**What is required:** Below is a listing. Quote from it, exactly, the lines from the one containing "theorem exists_finset_grid_partition (a" down to the one containing "C) = univ ∧", both ends included, and nothing else.

**Data:**
%%

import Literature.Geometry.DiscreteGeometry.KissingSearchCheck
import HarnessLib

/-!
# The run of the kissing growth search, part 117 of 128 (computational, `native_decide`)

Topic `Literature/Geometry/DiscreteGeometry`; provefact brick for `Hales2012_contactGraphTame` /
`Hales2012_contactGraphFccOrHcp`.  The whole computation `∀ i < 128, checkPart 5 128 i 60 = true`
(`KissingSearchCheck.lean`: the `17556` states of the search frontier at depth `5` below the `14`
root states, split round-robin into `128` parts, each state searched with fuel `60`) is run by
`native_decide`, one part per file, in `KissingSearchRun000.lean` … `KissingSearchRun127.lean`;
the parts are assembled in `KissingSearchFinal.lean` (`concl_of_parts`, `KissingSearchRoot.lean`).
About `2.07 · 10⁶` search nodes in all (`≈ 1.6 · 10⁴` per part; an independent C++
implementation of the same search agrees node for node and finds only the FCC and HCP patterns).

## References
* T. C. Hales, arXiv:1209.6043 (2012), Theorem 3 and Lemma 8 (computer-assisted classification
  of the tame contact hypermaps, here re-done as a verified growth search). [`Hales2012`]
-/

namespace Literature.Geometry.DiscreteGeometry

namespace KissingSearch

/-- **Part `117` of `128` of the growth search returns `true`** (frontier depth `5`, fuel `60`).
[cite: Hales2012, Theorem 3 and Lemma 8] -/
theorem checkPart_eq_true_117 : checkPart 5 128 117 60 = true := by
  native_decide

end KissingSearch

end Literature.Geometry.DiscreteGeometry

%%
%%

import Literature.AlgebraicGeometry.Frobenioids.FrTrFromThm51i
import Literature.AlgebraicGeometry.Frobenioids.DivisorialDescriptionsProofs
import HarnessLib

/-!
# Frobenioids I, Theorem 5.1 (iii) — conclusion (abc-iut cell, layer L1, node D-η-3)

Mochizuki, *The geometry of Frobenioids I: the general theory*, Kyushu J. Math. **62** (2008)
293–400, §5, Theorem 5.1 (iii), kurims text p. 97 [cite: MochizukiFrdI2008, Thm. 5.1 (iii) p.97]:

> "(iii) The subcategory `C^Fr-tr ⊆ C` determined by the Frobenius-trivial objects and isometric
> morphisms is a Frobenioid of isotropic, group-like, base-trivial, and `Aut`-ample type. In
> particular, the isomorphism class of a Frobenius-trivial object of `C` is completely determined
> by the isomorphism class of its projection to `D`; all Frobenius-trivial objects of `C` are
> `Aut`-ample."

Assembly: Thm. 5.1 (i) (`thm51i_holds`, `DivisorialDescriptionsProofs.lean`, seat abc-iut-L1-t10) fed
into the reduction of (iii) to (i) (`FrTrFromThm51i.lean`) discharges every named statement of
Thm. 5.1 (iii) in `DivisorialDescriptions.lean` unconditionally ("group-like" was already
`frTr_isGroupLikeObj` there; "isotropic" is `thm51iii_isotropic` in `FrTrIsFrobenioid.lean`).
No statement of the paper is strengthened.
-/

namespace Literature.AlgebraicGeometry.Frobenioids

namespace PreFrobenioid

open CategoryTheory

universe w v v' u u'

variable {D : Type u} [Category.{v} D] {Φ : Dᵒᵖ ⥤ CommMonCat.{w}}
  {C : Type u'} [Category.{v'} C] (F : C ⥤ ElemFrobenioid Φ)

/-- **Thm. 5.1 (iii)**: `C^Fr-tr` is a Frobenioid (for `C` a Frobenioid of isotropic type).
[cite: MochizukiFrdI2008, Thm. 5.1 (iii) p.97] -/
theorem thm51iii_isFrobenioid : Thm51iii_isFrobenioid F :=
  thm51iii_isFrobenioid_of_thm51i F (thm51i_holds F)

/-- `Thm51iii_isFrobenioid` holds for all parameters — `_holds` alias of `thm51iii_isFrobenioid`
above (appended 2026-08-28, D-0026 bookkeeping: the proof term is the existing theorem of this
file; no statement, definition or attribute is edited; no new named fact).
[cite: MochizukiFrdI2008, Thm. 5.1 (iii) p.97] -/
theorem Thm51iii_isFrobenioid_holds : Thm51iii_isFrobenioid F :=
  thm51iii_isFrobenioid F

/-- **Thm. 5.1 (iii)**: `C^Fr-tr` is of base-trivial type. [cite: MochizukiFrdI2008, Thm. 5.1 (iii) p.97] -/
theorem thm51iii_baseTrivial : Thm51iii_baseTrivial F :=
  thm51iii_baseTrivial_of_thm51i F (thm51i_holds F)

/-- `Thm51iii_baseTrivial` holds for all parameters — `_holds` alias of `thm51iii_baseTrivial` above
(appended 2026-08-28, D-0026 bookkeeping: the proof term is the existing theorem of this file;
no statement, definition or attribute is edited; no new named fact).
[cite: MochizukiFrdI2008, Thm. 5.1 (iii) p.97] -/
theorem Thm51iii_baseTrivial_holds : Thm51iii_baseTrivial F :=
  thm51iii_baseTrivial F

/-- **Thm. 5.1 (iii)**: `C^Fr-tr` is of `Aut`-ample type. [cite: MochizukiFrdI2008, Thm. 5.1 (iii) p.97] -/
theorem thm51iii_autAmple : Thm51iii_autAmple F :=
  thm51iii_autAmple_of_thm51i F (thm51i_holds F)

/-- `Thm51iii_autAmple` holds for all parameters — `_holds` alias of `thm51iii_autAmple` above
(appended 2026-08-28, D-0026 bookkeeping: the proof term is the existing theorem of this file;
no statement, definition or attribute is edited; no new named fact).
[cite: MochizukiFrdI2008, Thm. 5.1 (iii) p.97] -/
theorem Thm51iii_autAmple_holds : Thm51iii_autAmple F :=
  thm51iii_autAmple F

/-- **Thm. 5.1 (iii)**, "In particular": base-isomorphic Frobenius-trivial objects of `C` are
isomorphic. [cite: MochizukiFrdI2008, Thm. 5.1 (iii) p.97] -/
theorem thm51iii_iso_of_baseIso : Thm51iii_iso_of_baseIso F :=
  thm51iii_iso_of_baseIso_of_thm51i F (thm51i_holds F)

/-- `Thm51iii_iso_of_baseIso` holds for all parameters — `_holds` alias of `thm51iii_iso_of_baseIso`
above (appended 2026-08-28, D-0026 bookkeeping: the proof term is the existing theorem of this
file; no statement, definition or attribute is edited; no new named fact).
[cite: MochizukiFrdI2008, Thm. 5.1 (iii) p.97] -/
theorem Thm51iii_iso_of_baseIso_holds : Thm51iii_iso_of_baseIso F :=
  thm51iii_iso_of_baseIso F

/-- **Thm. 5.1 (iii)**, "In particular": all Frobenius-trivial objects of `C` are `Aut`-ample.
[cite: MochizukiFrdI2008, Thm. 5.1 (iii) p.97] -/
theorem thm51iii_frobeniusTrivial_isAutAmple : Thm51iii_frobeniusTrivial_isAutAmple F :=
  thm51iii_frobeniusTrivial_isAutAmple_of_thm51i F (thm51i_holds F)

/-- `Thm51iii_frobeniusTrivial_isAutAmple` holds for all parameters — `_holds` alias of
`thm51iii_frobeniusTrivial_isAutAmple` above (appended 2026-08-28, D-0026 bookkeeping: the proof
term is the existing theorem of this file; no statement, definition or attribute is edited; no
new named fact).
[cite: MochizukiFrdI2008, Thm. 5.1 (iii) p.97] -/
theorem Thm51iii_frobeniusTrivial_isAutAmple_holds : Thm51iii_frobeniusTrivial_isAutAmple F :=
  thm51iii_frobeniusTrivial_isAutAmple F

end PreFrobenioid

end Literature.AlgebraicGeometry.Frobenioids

%%
%%

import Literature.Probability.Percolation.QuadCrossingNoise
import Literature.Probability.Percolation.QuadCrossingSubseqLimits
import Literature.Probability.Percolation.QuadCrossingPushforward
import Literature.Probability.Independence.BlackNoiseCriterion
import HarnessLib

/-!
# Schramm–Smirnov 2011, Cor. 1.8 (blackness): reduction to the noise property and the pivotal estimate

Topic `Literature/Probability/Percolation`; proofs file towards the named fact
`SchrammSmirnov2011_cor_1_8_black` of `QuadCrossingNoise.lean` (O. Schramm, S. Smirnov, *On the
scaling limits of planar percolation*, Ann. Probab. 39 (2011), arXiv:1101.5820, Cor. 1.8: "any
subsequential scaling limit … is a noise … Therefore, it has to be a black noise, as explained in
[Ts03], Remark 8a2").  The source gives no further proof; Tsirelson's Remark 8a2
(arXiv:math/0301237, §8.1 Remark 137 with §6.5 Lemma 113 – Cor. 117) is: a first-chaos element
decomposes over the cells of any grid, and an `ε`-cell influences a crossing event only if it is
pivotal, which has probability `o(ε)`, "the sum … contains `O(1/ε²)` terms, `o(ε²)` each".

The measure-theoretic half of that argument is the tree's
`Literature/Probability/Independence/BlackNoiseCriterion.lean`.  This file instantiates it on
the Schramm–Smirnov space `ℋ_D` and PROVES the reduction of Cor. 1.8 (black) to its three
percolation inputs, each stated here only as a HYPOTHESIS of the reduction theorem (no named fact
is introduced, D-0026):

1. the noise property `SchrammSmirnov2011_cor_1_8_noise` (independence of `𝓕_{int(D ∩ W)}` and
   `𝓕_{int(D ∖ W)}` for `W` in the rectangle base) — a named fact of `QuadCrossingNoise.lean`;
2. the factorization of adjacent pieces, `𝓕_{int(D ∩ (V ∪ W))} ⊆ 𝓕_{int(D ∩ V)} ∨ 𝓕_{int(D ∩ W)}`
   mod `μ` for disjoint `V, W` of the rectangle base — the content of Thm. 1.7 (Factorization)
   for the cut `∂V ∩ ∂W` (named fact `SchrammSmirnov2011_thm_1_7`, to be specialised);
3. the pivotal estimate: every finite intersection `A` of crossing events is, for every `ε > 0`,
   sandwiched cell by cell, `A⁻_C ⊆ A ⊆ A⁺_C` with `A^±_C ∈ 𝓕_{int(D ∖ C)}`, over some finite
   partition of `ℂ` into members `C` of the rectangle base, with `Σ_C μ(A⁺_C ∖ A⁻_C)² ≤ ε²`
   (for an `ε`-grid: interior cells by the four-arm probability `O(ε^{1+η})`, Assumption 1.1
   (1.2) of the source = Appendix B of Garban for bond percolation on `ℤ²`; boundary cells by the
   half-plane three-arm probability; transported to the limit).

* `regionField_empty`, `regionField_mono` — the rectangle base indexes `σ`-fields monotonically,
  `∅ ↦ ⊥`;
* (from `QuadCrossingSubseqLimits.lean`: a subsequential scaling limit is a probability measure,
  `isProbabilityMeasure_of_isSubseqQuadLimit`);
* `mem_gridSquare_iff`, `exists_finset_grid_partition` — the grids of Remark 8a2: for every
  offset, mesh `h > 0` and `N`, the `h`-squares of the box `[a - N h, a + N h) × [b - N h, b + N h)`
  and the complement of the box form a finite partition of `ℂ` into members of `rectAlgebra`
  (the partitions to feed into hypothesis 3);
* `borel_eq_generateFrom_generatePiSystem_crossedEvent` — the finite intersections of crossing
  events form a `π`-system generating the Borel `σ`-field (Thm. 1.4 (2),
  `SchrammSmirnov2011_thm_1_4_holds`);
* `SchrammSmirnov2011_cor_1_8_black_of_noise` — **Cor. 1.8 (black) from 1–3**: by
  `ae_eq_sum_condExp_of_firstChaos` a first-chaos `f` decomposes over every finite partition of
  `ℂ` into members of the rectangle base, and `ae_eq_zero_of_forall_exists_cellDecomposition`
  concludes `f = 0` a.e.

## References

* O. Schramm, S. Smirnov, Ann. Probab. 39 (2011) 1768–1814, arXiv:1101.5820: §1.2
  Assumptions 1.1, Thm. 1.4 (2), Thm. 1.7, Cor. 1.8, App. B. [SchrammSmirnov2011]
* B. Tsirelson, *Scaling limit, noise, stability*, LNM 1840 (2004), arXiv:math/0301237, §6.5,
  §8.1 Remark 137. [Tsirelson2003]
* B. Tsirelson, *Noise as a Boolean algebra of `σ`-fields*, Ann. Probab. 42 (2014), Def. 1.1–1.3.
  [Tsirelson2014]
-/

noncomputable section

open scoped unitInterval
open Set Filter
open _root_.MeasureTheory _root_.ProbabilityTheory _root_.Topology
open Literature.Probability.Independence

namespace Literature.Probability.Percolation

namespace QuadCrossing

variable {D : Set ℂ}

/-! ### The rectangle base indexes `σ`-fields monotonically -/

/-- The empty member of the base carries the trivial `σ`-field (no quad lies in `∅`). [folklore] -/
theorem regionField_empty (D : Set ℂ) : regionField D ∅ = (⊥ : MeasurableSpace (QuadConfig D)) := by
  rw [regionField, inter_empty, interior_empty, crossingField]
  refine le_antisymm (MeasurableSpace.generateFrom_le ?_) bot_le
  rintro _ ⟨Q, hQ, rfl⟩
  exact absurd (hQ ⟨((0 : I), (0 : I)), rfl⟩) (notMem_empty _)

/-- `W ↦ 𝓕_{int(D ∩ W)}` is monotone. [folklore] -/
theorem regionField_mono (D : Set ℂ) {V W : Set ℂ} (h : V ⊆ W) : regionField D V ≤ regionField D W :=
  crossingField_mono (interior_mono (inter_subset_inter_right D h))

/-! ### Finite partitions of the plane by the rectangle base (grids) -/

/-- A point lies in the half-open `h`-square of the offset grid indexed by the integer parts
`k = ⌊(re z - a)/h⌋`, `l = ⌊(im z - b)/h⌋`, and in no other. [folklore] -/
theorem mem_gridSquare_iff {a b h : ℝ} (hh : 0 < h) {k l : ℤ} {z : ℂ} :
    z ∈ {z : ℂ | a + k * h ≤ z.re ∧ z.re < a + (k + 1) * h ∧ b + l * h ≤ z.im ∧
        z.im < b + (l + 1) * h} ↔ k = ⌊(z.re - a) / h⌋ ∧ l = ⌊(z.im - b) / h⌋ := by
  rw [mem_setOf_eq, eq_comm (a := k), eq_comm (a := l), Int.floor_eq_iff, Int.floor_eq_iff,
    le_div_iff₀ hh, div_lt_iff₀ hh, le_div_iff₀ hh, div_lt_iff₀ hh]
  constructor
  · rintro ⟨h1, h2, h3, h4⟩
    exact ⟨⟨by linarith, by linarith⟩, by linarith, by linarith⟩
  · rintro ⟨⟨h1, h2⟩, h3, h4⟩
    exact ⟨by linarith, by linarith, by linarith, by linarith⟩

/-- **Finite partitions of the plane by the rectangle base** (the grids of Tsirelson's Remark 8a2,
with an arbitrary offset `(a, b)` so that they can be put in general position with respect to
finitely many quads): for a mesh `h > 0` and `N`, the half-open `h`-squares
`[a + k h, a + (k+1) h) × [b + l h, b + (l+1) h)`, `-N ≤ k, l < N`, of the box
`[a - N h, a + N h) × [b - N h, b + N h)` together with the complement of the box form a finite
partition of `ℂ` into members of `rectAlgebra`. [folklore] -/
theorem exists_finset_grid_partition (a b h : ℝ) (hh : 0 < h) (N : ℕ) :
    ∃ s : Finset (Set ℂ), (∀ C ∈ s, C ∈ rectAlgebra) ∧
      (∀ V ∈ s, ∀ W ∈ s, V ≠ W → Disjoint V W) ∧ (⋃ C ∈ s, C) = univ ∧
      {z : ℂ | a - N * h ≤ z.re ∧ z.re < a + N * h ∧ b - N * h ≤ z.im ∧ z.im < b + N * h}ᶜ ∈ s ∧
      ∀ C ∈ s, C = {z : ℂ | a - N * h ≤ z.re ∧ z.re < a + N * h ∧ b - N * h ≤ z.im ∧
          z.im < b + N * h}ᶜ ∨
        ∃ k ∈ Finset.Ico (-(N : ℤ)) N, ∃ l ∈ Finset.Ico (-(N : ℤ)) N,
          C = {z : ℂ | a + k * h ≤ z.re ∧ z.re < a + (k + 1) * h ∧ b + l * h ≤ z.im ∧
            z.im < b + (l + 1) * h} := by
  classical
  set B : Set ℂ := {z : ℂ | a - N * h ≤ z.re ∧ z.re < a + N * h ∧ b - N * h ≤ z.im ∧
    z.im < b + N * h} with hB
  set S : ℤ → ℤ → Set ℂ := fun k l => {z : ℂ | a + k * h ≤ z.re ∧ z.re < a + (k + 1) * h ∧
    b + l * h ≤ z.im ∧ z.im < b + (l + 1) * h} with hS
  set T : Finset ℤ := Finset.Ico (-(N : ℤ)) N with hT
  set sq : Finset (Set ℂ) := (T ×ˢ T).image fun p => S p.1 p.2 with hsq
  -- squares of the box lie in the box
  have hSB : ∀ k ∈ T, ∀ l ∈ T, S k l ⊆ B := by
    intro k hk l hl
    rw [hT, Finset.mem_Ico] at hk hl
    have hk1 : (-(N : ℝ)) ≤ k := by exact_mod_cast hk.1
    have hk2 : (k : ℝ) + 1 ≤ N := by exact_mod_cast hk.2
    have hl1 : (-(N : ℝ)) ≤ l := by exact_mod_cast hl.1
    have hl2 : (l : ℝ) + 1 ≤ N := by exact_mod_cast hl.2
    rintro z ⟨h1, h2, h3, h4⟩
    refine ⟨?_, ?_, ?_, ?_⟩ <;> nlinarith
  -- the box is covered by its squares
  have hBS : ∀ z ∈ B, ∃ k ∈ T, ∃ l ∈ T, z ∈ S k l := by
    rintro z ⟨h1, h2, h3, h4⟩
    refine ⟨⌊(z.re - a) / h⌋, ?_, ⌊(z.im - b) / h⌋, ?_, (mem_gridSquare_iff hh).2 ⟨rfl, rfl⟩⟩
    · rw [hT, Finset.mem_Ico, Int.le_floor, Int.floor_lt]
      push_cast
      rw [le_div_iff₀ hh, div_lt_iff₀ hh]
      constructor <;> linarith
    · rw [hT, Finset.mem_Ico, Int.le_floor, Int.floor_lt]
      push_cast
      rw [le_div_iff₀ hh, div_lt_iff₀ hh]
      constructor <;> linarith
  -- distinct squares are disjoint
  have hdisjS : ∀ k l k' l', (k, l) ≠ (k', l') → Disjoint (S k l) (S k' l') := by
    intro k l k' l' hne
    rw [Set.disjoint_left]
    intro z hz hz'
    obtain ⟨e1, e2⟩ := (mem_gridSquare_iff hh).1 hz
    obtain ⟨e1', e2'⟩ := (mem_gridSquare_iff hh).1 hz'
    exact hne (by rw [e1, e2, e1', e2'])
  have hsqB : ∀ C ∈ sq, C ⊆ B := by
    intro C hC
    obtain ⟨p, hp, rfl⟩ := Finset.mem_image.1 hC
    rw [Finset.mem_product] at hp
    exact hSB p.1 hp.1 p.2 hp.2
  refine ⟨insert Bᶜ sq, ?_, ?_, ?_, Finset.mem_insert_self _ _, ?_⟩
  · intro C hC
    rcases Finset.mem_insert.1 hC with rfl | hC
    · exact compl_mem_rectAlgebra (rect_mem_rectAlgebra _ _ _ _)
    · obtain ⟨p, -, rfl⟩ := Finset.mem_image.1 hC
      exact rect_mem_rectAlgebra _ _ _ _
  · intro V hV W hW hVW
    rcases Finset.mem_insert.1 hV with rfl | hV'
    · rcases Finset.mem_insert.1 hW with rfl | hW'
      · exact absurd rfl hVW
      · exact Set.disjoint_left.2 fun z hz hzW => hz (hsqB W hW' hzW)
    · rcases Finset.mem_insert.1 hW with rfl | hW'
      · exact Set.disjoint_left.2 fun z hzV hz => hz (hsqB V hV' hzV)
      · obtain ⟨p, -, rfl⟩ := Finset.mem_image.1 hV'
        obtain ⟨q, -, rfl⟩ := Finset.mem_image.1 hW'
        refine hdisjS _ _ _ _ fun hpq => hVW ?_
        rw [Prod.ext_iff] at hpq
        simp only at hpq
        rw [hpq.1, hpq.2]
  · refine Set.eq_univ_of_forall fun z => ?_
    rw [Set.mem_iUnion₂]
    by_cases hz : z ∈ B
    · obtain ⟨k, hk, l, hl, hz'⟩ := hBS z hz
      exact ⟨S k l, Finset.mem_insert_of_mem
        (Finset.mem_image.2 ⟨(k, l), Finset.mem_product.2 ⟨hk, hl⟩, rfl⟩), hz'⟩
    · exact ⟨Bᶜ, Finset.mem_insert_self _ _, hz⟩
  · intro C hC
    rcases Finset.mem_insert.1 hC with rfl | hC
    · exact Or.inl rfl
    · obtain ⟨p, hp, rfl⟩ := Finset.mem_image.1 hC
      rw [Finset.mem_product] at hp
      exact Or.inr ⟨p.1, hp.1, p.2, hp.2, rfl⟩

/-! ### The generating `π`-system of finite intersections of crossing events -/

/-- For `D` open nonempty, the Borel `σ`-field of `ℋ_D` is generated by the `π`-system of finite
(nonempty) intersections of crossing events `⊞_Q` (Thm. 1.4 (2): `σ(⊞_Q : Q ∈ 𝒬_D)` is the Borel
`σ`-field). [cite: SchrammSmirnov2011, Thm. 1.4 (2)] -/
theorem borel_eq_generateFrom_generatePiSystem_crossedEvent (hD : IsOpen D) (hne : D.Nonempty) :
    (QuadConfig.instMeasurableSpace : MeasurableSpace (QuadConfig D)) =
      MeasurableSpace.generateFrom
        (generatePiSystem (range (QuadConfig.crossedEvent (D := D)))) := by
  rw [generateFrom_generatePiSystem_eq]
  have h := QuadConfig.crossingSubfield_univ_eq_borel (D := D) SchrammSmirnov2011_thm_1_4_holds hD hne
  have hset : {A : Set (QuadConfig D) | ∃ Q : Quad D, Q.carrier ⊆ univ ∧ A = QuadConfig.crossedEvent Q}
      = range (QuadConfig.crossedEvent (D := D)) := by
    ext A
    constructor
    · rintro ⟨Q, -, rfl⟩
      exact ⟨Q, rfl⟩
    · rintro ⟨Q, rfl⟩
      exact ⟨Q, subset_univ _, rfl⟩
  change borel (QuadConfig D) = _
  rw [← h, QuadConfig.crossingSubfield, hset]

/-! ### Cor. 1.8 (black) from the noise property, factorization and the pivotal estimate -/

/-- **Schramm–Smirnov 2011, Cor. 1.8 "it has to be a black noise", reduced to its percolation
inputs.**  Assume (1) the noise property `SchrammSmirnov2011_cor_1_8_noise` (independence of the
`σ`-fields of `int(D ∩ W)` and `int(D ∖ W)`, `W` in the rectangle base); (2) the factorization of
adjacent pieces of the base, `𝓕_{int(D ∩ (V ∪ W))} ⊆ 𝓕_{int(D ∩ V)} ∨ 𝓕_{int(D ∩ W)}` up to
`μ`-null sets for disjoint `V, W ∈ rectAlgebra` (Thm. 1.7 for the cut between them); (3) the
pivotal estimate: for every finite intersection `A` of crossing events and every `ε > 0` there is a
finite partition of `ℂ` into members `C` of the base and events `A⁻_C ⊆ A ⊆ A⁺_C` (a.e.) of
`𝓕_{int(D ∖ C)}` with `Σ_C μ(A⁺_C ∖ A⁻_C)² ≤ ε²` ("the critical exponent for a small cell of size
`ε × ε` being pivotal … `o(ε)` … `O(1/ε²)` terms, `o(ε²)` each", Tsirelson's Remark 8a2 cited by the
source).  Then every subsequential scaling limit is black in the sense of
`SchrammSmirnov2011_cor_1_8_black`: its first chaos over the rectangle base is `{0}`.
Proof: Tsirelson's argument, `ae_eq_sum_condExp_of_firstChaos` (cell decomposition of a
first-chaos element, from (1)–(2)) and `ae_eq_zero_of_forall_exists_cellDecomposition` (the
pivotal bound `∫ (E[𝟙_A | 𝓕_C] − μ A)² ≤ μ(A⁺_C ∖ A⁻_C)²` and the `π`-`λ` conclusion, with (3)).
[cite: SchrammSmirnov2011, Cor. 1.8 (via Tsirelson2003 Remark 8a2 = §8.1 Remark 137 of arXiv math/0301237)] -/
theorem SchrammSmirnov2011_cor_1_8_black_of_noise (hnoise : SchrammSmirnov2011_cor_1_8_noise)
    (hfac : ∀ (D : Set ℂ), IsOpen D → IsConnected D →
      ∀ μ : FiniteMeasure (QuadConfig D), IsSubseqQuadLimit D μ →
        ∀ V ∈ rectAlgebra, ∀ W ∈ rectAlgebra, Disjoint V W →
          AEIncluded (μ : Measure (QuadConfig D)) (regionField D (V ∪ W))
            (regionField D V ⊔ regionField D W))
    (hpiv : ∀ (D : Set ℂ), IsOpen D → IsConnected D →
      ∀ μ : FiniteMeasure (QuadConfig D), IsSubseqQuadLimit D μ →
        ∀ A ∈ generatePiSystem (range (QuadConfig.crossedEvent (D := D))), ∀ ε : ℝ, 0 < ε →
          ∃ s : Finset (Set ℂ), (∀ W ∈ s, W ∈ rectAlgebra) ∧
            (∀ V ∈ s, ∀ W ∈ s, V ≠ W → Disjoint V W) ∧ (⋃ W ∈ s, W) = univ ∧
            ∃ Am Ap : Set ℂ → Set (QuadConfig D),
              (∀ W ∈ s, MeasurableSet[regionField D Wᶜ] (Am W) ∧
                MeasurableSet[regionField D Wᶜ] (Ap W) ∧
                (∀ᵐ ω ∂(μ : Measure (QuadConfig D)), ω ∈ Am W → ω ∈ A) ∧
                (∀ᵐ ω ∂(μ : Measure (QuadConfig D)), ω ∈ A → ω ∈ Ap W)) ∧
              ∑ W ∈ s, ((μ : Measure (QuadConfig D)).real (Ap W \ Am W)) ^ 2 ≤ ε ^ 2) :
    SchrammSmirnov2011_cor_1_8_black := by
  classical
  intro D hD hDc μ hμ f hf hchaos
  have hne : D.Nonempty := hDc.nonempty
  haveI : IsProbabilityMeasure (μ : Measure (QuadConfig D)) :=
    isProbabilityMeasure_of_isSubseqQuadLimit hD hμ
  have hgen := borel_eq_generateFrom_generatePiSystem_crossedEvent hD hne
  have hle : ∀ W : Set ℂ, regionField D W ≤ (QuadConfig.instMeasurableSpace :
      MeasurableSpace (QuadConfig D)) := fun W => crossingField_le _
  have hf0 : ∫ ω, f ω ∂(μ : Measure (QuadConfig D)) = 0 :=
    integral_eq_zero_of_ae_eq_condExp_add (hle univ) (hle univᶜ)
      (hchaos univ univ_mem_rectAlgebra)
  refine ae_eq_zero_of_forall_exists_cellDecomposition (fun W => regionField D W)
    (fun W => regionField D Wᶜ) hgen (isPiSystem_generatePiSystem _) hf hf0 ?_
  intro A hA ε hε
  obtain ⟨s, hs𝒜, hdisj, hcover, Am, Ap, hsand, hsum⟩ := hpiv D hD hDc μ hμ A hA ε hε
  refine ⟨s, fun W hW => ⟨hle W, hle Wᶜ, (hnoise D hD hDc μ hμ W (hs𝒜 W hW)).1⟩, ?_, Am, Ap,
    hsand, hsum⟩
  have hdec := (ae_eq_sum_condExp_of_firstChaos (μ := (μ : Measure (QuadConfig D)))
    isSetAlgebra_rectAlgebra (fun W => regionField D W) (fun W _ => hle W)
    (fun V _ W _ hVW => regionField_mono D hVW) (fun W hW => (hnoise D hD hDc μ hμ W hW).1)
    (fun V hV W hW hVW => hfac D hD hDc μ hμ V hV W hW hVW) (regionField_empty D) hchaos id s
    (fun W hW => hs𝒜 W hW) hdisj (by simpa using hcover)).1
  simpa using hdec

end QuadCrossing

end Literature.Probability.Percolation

%%

**Result of this exercise:**
theorem exists_finset_grid_partition (a b h : ℝ) (hh : 0 < h) (N : ℕ) :
    ∃ s : Finset (Set ℂ), (∀ C ∈ s, C ∈ rectAlgebra) ∧
      (∀ V ∈ s, ∀ W ∈ s, V ≠ W → Disjoint V W) ∧ (⋃ C ∈ s, C) = univ ∧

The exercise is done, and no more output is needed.